▶ _What is required_:
Print the data below exactly, but only the lines from the one containing "curve). [folklore] -/" down to the one containing "exact hpos W", inclusive.

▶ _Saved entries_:
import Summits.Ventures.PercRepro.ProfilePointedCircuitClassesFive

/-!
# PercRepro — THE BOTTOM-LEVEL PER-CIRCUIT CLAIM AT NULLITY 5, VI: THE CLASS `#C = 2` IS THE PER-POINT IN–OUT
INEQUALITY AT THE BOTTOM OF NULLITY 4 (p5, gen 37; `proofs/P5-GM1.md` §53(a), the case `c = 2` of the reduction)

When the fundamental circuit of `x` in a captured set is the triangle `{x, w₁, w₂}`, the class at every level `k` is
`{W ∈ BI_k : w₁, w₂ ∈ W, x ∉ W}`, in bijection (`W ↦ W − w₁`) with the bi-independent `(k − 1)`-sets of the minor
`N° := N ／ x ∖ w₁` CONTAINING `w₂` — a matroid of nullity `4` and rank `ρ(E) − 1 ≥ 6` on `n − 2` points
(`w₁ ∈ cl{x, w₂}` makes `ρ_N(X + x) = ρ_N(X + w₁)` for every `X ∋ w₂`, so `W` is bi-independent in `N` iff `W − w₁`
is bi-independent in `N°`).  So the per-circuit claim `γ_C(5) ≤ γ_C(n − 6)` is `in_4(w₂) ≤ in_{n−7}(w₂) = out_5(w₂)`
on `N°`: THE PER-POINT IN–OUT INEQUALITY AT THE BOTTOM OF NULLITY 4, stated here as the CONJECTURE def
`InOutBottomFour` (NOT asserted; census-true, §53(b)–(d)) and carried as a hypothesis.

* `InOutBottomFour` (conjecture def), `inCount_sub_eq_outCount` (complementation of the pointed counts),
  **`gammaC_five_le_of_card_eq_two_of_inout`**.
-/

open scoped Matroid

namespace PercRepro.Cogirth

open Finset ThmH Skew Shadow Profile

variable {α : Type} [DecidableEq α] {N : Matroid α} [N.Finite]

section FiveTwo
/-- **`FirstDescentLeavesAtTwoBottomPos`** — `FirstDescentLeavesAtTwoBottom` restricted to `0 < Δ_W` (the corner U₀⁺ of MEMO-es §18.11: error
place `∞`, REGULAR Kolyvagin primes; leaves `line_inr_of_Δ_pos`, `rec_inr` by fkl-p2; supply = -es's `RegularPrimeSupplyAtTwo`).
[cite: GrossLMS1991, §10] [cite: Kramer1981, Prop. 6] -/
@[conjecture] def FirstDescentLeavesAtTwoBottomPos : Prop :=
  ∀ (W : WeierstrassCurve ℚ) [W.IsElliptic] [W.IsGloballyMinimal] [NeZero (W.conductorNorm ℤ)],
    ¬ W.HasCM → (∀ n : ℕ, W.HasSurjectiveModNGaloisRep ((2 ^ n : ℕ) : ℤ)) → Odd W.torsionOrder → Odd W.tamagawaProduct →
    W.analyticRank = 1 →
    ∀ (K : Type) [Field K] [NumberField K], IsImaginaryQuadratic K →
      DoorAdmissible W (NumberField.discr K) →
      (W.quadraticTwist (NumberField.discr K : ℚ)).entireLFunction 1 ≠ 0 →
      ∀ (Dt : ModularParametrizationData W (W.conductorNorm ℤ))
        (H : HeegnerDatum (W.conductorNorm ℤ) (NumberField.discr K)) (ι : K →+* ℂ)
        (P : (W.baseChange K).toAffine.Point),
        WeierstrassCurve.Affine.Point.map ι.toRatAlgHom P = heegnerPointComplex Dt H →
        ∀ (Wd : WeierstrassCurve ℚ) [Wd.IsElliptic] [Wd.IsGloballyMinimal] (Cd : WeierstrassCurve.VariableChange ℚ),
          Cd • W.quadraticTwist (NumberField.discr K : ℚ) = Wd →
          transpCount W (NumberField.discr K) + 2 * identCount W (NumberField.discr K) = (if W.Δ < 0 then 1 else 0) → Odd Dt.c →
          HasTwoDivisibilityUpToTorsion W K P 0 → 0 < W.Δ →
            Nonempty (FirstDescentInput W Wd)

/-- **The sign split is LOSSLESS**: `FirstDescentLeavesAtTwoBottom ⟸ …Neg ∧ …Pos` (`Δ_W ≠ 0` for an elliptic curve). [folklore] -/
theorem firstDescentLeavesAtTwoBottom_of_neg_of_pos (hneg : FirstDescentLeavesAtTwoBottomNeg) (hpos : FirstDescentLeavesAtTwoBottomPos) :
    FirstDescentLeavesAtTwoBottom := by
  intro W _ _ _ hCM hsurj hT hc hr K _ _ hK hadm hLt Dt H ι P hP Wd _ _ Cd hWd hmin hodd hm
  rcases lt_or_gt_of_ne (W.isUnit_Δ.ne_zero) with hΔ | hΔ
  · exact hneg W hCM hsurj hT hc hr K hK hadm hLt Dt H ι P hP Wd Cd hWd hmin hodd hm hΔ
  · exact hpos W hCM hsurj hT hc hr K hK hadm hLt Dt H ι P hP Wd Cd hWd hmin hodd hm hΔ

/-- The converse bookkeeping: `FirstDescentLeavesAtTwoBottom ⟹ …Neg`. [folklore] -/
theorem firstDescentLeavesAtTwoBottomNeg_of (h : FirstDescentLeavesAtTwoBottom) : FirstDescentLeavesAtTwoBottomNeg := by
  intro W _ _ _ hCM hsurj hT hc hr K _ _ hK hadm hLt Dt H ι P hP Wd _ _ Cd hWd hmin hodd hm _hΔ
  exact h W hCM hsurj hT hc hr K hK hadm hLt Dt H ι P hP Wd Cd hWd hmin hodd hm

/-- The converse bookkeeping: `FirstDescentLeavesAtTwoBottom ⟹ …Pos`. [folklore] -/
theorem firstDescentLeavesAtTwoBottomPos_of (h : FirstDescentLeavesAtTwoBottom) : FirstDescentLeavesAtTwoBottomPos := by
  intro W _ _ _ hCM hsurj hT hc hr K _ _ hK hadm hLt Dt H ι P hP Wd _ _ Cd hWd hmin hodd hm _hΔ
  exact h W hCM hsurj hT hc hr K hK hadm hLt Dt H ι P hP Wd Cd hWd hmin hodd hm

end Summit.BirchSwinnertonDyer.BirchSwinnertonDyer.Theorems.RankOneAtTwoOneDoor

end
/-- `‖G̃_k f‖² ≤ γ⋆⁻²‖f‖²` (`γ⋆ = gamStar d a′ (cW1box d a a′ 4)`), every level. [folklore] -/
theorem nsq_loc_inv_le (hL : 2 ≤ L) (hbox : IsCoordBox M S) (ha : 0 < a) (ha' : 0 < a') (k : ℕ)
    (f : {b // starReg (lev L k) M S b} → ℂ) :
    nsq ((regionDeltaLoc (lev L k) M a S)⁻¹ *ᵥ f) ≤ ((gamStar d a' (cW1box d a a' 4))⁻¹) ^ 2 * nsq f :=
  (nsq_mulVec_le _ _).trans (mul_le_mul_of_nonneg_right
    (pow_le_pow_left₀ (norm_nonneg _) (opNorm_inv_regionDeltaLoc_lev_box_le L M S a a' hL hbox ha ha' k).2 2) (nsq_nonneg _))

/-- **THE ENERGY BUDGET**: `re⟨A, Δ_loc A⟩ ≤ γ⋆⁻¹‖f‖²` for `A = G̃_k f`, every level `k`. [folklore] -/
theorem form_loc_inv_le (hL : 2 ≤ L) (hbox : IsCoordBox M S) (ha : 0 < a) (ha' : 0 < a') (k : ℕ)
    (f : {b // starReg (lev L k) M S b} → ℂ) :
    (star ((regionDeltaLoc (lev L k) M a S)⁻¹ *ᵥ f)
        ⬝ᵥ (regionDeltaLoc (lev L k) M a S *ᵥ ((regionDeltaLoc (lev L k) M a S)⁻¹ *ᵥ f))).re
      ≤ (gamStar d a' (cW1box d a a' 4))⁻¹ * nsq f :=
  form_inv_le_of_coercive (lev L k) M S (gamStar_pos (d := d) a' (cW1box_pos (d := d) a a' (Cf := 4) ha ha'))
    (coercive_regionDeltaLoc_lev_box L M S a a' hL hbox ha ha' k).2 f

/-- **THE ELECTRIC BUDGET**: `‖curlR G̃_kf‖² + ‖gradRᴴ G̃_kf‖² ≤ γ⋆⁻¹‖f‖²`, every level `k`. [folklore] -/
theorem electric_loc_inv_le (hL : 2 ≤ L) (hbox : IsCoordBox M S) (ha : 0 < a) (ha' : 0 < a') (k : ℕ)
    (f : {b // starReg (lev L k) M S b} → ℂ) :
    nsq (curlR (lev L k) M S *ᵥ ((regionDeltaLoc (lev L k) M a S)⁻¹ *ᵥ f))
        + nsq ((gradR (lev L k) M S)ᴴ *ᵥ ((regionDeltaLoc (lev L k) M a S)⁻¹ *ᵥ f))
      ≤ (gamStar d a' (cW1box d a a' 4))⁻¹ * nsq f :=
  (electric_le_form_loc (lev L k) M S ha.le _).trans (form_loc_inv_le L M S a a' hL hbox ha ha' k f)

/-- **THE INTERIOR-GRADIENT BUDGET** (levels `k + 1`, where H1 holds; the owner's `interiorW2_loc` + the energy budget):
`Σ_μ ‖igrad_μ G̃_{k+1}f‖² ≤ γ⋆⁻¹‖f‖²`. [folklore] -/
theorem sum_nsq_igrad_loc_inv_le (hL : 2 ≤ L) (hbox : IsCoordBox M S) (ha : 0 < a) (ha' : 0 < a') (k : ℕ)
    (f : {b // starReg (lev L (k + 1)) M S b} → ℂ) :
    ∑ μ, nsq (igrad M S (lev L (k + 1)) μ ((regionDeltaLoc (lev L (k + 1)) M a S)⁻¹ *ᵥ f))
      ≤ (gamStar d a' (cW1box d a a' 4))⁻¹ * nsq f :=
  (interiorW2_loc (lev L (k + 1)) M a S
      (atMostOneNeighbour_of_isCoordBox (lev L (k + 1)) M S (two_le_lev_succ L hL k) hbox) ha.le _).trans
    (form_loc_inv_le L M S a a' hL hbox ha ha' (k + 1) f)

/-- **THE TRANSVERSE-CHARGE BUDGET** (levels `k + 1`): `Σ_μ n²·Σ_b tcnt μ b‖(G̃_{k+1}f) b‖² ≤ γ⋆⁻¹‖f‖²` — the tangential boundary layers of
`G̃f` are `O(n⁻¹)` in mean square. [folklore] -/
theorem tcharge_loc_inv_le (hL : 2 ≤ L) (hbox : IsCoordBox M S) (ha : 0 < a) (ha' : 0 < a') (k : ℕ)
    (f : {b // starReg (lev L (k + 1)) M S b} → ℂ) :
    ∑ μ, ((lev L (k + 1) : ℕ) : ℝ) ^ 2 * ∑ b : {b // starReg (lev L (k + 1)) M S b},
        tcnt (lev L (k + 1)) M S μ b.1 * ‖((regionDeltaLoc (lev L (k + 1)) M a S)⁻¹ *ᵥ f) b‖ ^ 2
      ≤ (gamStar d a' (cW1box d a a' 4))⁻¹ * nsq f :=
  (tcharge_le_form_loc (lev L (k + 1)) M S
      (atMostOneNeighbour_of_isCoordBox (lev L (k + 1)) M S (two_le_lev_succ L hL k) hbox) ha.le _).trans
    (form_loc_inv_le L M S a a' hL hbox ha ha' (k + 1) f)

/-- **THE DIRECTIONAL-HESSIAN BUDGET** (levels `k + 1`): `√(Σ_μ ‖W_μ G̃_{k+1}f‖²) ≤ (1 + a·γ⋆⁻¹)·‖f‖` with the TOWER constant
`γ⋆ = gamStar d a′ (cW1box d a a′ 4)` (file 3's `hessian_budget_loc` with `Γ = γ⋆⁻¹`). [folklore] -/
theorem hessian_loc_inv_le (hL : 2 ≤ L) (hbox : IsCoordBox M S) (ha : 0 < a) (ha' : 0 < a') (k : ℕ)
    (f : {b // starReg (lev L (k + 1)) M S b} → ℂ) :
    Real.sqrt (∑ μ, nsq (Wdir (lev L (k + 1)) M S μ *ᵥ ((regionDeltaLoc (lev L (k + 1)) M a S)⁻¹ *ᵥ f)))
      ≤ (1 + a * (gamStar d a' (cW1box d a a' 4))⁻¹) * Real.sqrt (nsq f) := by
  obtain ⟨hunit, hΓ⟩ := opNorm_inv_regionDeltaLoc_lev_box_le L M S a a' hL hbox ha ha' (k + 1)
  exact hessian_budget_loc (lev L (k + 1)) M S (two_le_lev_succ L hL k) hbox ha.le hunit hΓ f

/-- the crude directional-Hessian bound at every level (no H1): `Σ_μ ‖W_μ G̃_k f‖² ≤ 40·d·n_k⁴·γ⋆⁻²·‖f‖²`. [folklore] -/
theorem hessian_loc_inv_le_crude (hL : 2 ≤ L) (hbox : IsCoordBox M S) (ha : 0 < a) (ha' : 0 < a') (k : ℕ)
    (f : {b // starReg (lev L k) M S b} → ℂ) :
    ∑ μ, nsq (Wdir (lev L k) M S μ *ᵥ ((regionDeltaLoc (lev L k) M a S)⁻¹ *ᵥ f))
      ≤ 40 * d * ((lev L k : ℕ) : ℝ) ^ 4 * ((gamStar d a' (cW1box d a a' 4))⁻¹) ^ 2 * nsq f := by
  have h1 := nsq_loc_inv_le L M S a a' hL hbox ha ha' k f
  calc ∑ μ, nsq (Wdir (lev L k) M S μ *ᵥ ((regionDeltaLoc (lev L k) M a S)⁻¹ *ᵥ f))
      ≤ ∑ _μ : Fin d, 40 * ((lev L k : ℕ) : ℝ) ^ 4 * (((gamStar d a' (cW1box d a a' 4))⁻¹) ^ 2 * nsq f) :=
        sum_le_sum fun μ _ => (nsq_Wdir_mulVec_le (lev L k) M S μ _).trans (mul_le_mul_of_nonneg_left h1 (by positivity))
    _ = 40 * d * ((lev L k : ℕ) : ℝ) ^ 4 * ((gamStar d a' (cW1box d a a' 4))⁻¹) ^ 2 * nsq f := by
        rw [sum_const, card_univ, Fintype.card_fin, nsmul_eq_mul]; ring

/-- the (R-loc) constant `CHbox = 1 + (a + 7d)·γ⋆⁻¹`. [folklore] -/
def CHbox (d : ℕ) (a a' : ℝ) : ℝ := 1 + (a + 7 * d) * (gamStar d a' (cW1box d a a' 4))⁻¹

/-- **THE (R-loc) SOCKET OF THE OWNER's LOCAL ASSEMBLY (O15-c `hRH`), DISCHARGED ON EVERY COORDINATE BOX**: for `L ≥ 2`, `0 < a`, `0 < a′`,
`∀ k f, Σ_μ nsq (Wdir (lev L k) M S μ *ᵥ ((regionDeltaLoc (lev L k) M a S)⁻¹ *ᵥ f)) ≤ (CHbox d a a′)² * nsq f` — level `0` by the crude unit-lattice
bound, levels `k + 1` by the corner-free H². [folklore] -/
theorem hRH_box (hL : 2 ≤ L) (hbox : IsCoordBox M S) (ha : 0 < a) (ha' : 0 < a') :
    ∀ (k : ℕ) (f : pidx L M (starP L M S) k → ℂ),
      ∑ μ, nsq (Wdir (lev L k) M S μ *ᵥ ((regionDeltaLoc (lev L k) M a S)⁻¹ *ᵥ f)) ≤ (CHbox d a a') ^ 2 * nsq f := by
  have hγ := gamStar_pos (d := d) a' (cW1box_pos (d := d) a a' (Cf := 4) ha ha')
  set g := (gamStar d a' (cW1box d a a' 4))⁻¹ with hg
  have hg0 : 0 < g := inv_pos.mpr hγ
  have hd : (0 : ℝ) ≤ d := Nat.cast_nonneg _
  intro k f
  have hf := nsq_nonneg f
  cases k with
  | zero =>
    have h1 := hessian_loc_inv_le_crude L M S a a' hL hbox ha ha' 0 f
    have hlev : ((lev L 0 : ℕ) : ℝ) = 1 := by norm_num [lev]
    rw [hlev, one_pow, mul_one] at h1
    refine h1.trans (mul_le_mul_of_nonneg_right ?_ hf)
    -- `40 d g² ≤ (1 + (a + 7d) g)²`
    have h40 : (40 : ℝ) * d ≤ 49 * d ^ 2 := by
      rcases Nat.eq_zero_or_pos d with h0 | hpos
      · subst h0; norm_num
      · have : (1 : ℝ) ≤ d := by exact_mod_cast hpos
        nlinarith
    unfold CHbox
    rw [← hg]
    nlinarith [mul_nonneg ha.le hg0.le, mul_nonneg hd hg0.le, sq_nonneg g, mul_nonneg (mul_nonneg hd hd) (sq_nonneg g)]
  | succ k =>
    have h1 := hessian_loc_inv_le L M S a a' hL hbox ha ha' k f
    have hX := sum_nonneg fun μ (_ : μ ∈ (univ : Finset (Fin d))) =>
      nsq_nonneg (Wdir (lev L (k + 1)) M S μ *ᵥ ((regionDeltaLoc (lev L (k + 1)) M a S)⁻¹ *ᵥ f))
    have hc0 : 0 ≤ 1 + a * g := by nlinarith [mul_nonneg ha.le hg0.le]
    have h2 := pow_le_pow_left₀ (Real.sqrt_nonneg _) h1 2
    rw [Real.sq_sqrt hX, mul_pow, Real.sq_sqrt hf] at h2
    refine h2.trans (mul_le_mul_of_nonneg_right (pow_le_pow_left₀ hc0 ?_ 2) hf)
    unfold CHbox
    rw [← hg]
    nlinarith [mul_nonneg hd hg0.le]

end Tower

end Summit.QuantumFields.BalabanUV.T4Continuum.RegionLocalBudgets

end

▶ _Response below_:
/-- **The sign split is LOSSLESS**: `FirstDescentLeavesAtTwoBottom ⟸ …Neg ∧ …Pos` (`Δ_W ≠ 0` for an elliptic curve). [folklore] -/
theorem firstDescentLeavesAtTwoBottom_of_neg_of_pos (hneg : FirstDescentLeavesAtTwoBottomNeg) (hpos : FirstDescentLeavesAtTwoBottomPos) :
    FirstDescentLeavesAtTwoBottom := by
  intro W _ _ _ hCM hsurj hT hc hr K _ _ hK hadm hLt Dt H ι P hP Wd _ _ Cd hWd hmin hodd hm
  rcases lt_or_gt_of_ne (W.isUnit_Δ.ne_zero) with hΔ | hΔ
  · exact hneg W hCM hsurj hT hc hr K hK hadm hLt Dt H ι P hP Wd Cd hWd hmin hodd hm hΔ
  · exact hpos W hCM hsurj hT hc hr K hK hadm hLt Dt H ι P hP Wd Cd hWd hmin hodd hm hΔ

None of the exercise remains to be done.